--- Collected data ---
—————
import Literature.Computability.Complexity.CMMSASquaring
import Literature.Computability.Complexity.CSPToCMMSAMachine
import Literature.Computability.Complexity.CodeFPBudgets
import Literature.Computability.Complexity.PromiseProofs
import HarnessLib

/-!
# Self-improvement of constant-gap CMMSA, II: the squaring map is a Karp reduction

Topic `Computability/Complexity`. The squaring map `CMMSASquare.square K` of `CMMSASquaring.lean`
(Alekhnovich–Buss–Moran–Pitassi 2001, §2, Lemma 2, made collective and distributed into small DNFs)
is computed on the codes of CMMSA instances (`CMMSAInstance.encoding`: Hirahara 2022, Def. 5.1) by a
polynomial-time string function. The program is written in the typed `CodeFP` algebra
(`CodeFP.lean`, `CodeFPBudgets.lean`) on the instance tuples `TO = ℕ × List (List (List ℕ)) × List ℕ × ℕ`
of `CSPToCMMSAMachine.lean` (code `toE`): nested `map`/`flatten`/`filter` programs and, for the
sections truncated at the constant depth `K`, a `K`-fold composition of one `rawCases` round — every
stage unconditionally polynomial, so no size invariant has to be threaded.

* `CMMSASquare.codeFP_sectionsK` — `sectionsK K` on raw codes, by induction on `K`;
* `CMMSASquare.codeFP_sqWeight`, `codeFP_choices`, `codeFP_secFormula`, `codeFP_sqFormulas`;
* `CMMSASquare.codeFP_square` — **`square K` is polynomial time on codes**;
* `CMMSASquare.polyTimeReducible_square` — **the Karp reduction
  `gapCMMSA g 1 K ≤ₚ gapCMMSA g² 1 (K·K)`** (`g ≥ 1` constant), and its iterate
  `CMMSASquare.polyTimeReducible_iterate` / `isNPHard_gapCMMSA_iterate`:
  `gapCMMSA g 1 K ≤ₚ gapCMMSA (g^(2^r)) 1 (K^(2^r))` for every `r`.

## References

* M. Alekhnovich, S. Buss, S. Moran, T. Pitassi, *Minimum propositional proof length is NP-hard to
  linearly approximate*, J. Symbolic Logic 66 (2001) 171–191, §2, Lemma 2 and proof of Thm. 3
  (self-improvement, iterated `k` times the gap becomes `g^{2^k}`… there: `2^k`) [AlekhnovichEtAl2001].
* S. Hirahara, *NP-hardness of learning programs and partial MCSP*, ECCC TR22-119, Def. 5.1
  [Hirahara2022PartialMCSP].
* S. Arora, B. Barak, *Computational Complexity: A Modern Approach*, CUP 2009, §1.3 (closure of
  polynomial time under composition and bounded loops) [AroraBarak2009].
-/

namespace Literature.Computability.Complexity

open _root_.Computability MetaComplexity CodeFP
open CSPToCMMSAMachine (TO toE toE_eq)

namespace CMMSASquare

/-! ### Raw codes of terms, formulas and choice items -/

/-- A term, raw: `rawE natE`. -/
local notation "tE" => rawE natE

/-- A monotone DNF, raw terms of raw literals: `rawE (rawE natE)`. -/
local notation "fE" => rawE (rawE natE)

/-- A choice item `(i, φ')`: `pairE natE fE`. -/
local notation "qE" => pairE natE (rawE (rawE natE))

/-- Re-reading a `listE`-coded formula raw. [folklore] -/
theorem codeFP_fRaw : CodeFP (listE (listE natE)) fE id :=
  ((map₀ (rawOfList natE)).comp (rawOfList (listE natE))).congr fun φ => by simp

/-- Re-heading a raw formula. [folklore] -/
theorem codeFP_fList : CodeFP fE (listE (listE natE)) id :=
  ((listOfRaw (listE natE)).comp (map₀ (listOfRaw natE))).congr fun φ => by simp

/-- Re-reading a `listE`-coded collection raw. [folklore] -/
theorem codeFP_collRaw : CodeFP (listE (listE (listE natE))) (rawE fE) id :=
  ((map₀ codeFP_fRaw).comp (rawOfList (listE (listE natE)))).congr fun Φ => by simp

/-- Re-heading a raw collection. [folklore] -/
theorem codeFP_collList : CodeFP (rawE fE) (listE (listE (listE natE))) id :=
  ((listOfRaw (listE (listE natE))).comp (map₀ codeFP_fList)).congr fun Φ => by simp

/-! ### Weights -/

/-- Unary multiplication. [cite: AroraBarak2009, §1.3] -/
theorem unMul : CodeFP (pairE unE unE) unE (fun p => p.1 * p.2) :=
  ((ulength unitE).comp (unitsMul.comp ((replicateUnit.comp (fst _ _)).pair (replicateUnit.comp (snd _ _))))).congr
    fun p => by simp

/-- **The product weights `sqWeight` on raw unary lists.** [cite: AlekhnovichEtAl2001, §2, Lemma 2] -/
theorem codeFP_sqWeight : CodeFP (rawE unE) (rawE unE) sqWeight := by
  have hin : CodeFP (pairE unE (rawE unE)) (rawE unE) (fun p => p.2.map fun b => p.1 * b) := map unMul
  have hout : CodeFP (pairE (rawE unE) (rawE unE)) (rawE (rawE unE))
      (fun p => p.2.map fun a => p.1.map fun b => a * b) :=
    map (hin.comp ((snd _ _).pair (fst _ _)))
  exact ((flatten unE).comp (hout.comp ((CodeFP.id _).pair (CodeFP.id _)))).congr fun w => rfl

/-! ### Formulas -/

/-- `rowTerm n i t` with context `(n, i)`. [cite: AlekhnovichEtAl2001, §2, Lemma 2] -/
theorem codeFP_rowTerm : CodeFP (pairE (pairE natE natE) tE) tE (fun p => rowTerm p.1.1 p.1.2 p.2) :=
  (map (natAdd.comp ((natMul.comp ((fst _ _).snd'.pair (fst _ _).fst')).pair (snd _ _)))).congr fun _ => rfl

/-- `rowDNF n i φ` with context `(n, i)`. [cite: AlekhnovichEtAl2001, §2, Lemma 2] -/
theorem codeFP_rowDNF : CodeFP (pairE (pairE natE natE) fE) fE (fun p => rowDNF p.1.1 p.1.2 p.2) :=
  (map codeFP_rowTerm).congr fun _ => rfl

/-- `secFormula n c` with context `n`. [cite: AlekhnovichEtAl2001, §2, Lemma 2] -/
theorem codeFP_secFormula : CodeFP (pairE natE (rawE qE)) fE (fun p => secFormula p.1 p.2) := by
  have hg : CodeFP (pairE natE qE) fE (fun q => rowDNF q.1 q.2.1 q.2.2) :=
    codeFP_rowDNF.comp (((fst _ _).pair (snd _ _).fst').pair (snd _ _).snd')
  exact ((flatten tE).comp (map hg)).congr fun p => by simp [secFormula, List.flatMap_def]

/-- The product `t ×ˢ Φ` of a term with the collection. [folklore] -/
theorem codeFP_product : CodeFP (pairE tE (rawE fE)) (rawE qE) (fun p => p.1 ×ˢ p.2) := by
  have hin : CodeFP (pairE natE (rawE fE)) (rawE qE) (fun p => p.2.map (Prod.mk p.1)) :=
    map ((fst _ _).pair (snd _ _))
  have hout : CodeFP (pairE (rawE fE) tE) (rawE (rawE qE)) (fun p => p.2.map fun a => p.1.map (Prod.mk a)) :=
    map (hin.comp ((snd _ _).pair (fst _ _)))
  exact ((flatten qE).comp (hout.comp ((snd _ _).pair (fst _ _)))).congr fun p => by
    simp [SProd.sprod, List.product, List.flatMap_def]

/-- `choices Φ φ` with context `Φ`. [folklore] -/
theorem codeFP_choices : CodeFP (pairE (rawE fE) fE) (rawE (rawE qE)) (fun p => choices p.1 p.2) :=
  (map (codeFP_product.comp ((snd _ _).pair (fst _ _)))).congr fun _ => rfl

/-- **Truncated sections on raw codes**, by induction on the depth. [cite: AroraBarak2009, §1.3 (a constant number of polynomial stages)] -/
theorem codeFP_sectionsK {α : Type} (eα : α → List Bool) :
    ∀ K : ℕ, CodeFP (rawE (rawE eα)) (rawE (rawE eα)) (sectionsK K)
  | 0 => (const _ [[]]).congr fun L => (sectionsK_zero L).symm
  | K + 1 => by
    -- `(s, l) ↦ l.map (a :: s)`
    have hcons : CodeFP (pairE (rawE eα) (rawE eα)) (rawE (rawE eα)) (fun q => q.2.map fun a => a :: q.1) :=
      map ((rawCons eα).comp ((snd _ _).pair (fst _ _)))
    -- `(l, S) ↦ S.flatMap (fun s => l.map (a :: s))`
    have hstep : CodeFP (pairE (rawE eα) (rawE (rawE eα))) (rawE (rawE eα))
        (fun p => p.2.flatMap fun s => p.1.map fun a => a :: s) :=
      ((flatten (rawE eα)).comp (map (hcons.comp ((snd _ _).pair (fst _ _))))).congr fun p => by
        simp [List.flatMap_def]
    have hrec := codeFP_sectionsK eα K
    have hc : CodeFP (pairE unitE (pairE (rawE eα) (rawE (rawE eα)))) (rawE (rawE eα))
        (fun t => (sectionsK K t.2.2).flatMap fun s => t.2.1.map fun a => a :: s) :=
      hstep.comp ((snd _ _).fst'.pair (hrec.comp (snd _ _).snd'))
    have h := rawCases (σ := Unit) (eσ := unitE) (k := fun _ L => sectionsK (K + 1) L)
      (gnil := fun _ => [[]]) (gcons := fun t => (sectionsK K t.2.2).flatMap fun s => t.2.1.map fun a => a :: s)
      (const unitE [[]]) hc (fun _ => rfl) (fun _ _ _ => rfl)
    exact (h.comp ((const _ ()).pair (CodeFP.id _))).congr fun _ => rfl

/-- `nontriv` on raw collections. [folklore] -/
theorem codeFP_nontriv : CodeFP (rawE fE) (rawE fE) nontriv := by
  have hany : CodeFP (pairE unitE fE) bitE (fun q => q.2.any List.isEmpty) :=
    (any ((rawIsEmpty natE).comp (snd unitE tE))).congr fun _ => rfl
  have h := filter (σ := Unit) (eσ := unitE) hany.not
  exact (h.comp ((const _ ()).pair (CodeFP.id _))).congr fun Φ => rfl

/-- **The formulas of the squared instance, with context `n`.** [cite: AlekhnovichEtAl2001, §2, Lemma 2] -/
theorem codeFP_sqFormulas (K : ℕ) : CodeFP (pairE natE (rawE fE)) (rawE fE) (fun p => sqFormulas K p.1 p.2) := by
  -- context `(n, Φₙ)`, item `φ ↦ (sectionsK K (choices Φₙ φ)).map (secFormula n)`
  have hper : CodeFP (pairE (pairE natE (rawE fE)) fE) (rawE fE)
      (fun p => (sectionsK K (choices p.1.2 p.2)).map (secFormula p.1.1)) :=
    (map codeFP_secFormula).comp ((fst _ _).fst'.pair
      ((codeFP_sectionsK qE K).comp (codeFP_choices.comp ((fst _ _).snd'.pair (snd _ _)))))
  have hΦn : CodeFP (pairE natE (rawE fE)) (rawE fE) (fun p => nontriv p.2) := codeFP_nontriv.comp (snd _ _)
  exact ((flatten fE).comp ((map hper).comp (((fst _ _).pair hΦn).pair hΦn))).congr fun p => by
    simp [sqFormulas, List.flatMap_def]

/-! ### The instance map -/

/-- **The squaring map on tuples, `(n, Φ, w, s) ↦ (n², sqFormulas K n Φ, sqWeight w, s²)`, is
polynomial time on codes.** [cite: AlekhnovichEtAl2001, §2, Lemma 2; AroraBarak2009, §1.3] -/
theorem codeFP_sqT (K : ℕ) :
    CodeFP toE toE (fun t : TO => ((t.1 * t.1, sqFormulas K t.1 t.2.1, sqWeight t.2.2.1, t.2.2.2 * t.2.2.2) : TO)) := by
  have hn : CodeFP toE natE (fun t => t.1) := fst _ _
  have hΦ : CodeFP toE (rawE fE) (fun t => t.2.1) := (codeFP_collRaw.comp (snd _ _).fst').congr fun _ => rfl
  have hw : CodeFP toE (rawE unE) (fun t => t.2.2.1) := (rawOfList unE).comp (snd _ _).snd'.fst'
  have hs : CodeFP toE natE (fun t => t.2.2.2) := (snd _ _).snd'.snd'
  have h1 : CodeFP toE natE (fun t => t.1 * t.1) := natMul.comp (hn.pair hn)
  have h2 : CodeFP toE (listE (listE (listE natE))) (fun t => sqFormulas K t.1 t.2.1) :=
    (codeFP_collList.comp ((codeFP_sqFormulas K).comp (hn.pair hΦ))).congr fun _ => rfl
  have h3 : CodeFP toE (listE unE) (fun t => sqWeight t.2.2.1) :=
    ((listOfRaw unE).comp (codeFP_sqWeight.comp hw)).congr fun _ => rfl
  have h4 : CodeFP toE natE (fun t => t.2.2.2 * t.2.2.2) := natMul.comp (hs.pair hs)
  exact (h1.pair (h2.pair (h3.pair h4))).congr fun _ => rfl

/-- **`square K` is computed on codes (`CMMSAInstance.encoding`) by a polynomial-time string
function.** [cite: AlekhnovichEtAl2001, §2, Lemma 2 ("|φ₁ ∗ φ₂| ≤ |φ₁| · |φ₂|", a polynomial-time composition); AroraBarak2009, §1.3] -/
theorem codeFP_square (K : ℕ) :
    CodeFP CMMSAInstance.encoding.encode CMMSAInstance.encoding.encode (square K) := by
  obtain ⟨f, hf, hfd⟩ := codeFP_sqT K
  refine ⟨f, hf, fun I => ?_⟩
  rw [CMMSAInstance.encoding_encode, CMMSAInstance.encoding_encode, toE_eq, hfd]
  rfl

/-! ### The Karp reductions -/

/-- **Self-improvement as a Karp reduction of promise problems**: for a constant gap `g ≥ 1` and a
constant degree bound `K`, `gapCMMSA g 1 K ≤ₚ gapCMMSA g² 1 (K · K)`.
[cite: AlekhnovichEtAl2001, §2, Lemma 2 (self-improvement property)] -/
theorem polyTimeReducible_square (K : ℕ) {g : ℝ} (hg : 1 ≤ g) :
    (gapCMMSA (fun _ => g) (fun _ => 1) fun _ => K).PolyTimeReducible
      (gapCMMSA (fun _ => g ^ 2) (fun _ => 1) fun _ => K * K) := by
  obtain ⟨f, hf, hfI⟩ := codeFP_square K
  refine ⟨f, hf, ?_, ?_⟩
  · intro v hv
    rw [gapCMMSA_yes] at hv
    obtain ⟨I, hI, rfl⟩ := hv
    rw [hfI, gapCMMSA_yes]
    exact Set.mem_image_of_mem _ (square_mem_yesSet hI)
  · intro v hv
    rw [gapCMMSA_no] at hv
    obtain ⟨I, hI, rfl⟩ := hv
    rw [hfI, gapCMMSA_no]
    exact Set.mem_image_of_mem _ (square_mem_noSet hg hI)

/-- **Iterated self-improvement**: `gapCMMSA g 1 K ≤ₚ gapCMMSA (g^(2^r)) 1 (K^(2^r))` for every
`r` (a constant number of squarings; ABMP, proof of Thm. 3: "applying self-improvement `k` times
… the new gap is at least `2^k`"). [cite: AlekhnovichEtAl2001, §2, proof of Thm. 3] -/
theorem polyTimeReducible_iterate (K : ℕ) {g : ℝ} (hg : 1 ≤ g) :
    ∀ r : ℕ, (gapCMMSA (fun _ => g) (fun _ => 1) fun _ => K).PolyTimeReducible
      (gapCMMSA (fun _ => g ^ (2 ^ r)) (fun _ => 1) fun _ => K ^ (2 ^ r))
  | 0 => by simpa using PromiseProblem.PolyTimeReducible.refl _
  | r + 1 => by
    have h1 := polyTimeReducible_iterate K hg r
    have hgr : 1 ≤ g ^ (2 ^ r) := one_le_pow₀ hg
    have h2 := polyTimeReducible_square (K ^ (2 ^ r)) hgr
    have hg' : (g ^ (2 ^ r)) ^ 2 = g ^ (2 ^ (r + 1)) := by rw [← pow_mul, pow_succ]
    have hK' : K ^ (2 ^ r) * K ^ (2 ^ r) = K ^ (2 ^ (r + 1)) := by rw [← pow_two, ← pow_mul, pow_succ]
    rw [hg', hK'] at h2
    exact PromiseProblem.PolyTimeReducible.trans_holds h1 h2

/-- **NP-hardness climbs the self-improvement ladder**: if `gapCMMSA g 1 K` is NP-hard for some
constant gap `g ≥ 1` and degree bound `K`, so is `gapCMMSA (g^(2^r)) 1 (K^(2^r))` for every `r`.
[cite: AlekhnovichEtAl2001, §2, Lemma 2 and proof of Thm. 3] -/
theorem isNPHard_gapCMMSA_iterate {K : ℕ} {g : ℝ} (hg : 1 ≤ g)
    (h : (gapCMMSA (fun _ => g) (fun _ => 1) fun _ => K).IsNPHard) (r : ℕ) :
    (gapCMMSA (fun _ => g ^ (2 ^ r)) (fun _ => 1) fun _ => K ^ (2 ^ r)).IsNPHard :=
  PromiseProblem.IsHard.of_reducible_holds h (polyTimeReducible_iterate K hg r)

end CMMSASquare

end Literature.Computability.Complexity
—————
--- WHAT IS REQUIRED ---
Reproduce the lines of the records exactly, from the first one through the line that contains "raw codes, by".

--- OUTPUT OF THE EXERCISE ---
import Literature.Computability.Complexity.CMMSASquaring
import Literature.Computability.Complexity.CSPToCMMSAMachine
import Literature.Computability.Complexity.CodeFPBudgets
import Literature.Computability.Complexity.PromiseProofs
import HarnessLib

/-!
# Self-improvement of constant-gap CMMSA, II: the squaring map is a Karp reduction

Topic `Computability/Complexity`. The squaring map `CMMSASquare.square K` of `CMMSASquaring.lean`
(Alekhnovich–Buss–Moran–Pitassi 2001, §2, Lemma 2, made collective and distributed into small DNFs)
is computed on the codes of CMMSA instances (`CMMSAInstance.encoding`: Hirahara 2022, Def. 5.1) by a
polynomial-time string function. The program is written in the typed `CodeFP` algebra
(`CodeFP.lean`, `CodeFPBudgets.lean`) on the instance tuples `TO = ℕ × List (List (List ℕ)) × List ℕ × ℕ`
of `CSPToCMMSAMachine.lean` (code `toE`): nested `map`/`flatten`/`filter` programs and, for the
sections truncated at the constant depth `K`, a `K`-fold composition of one `rawCases` round — every
stage unconditionally polynomial, so no size invariant has to be threaded.

* `CMMSASquare.codeFP_sectionsK` — `sectionsK K` on raw codes, by induction on `K`;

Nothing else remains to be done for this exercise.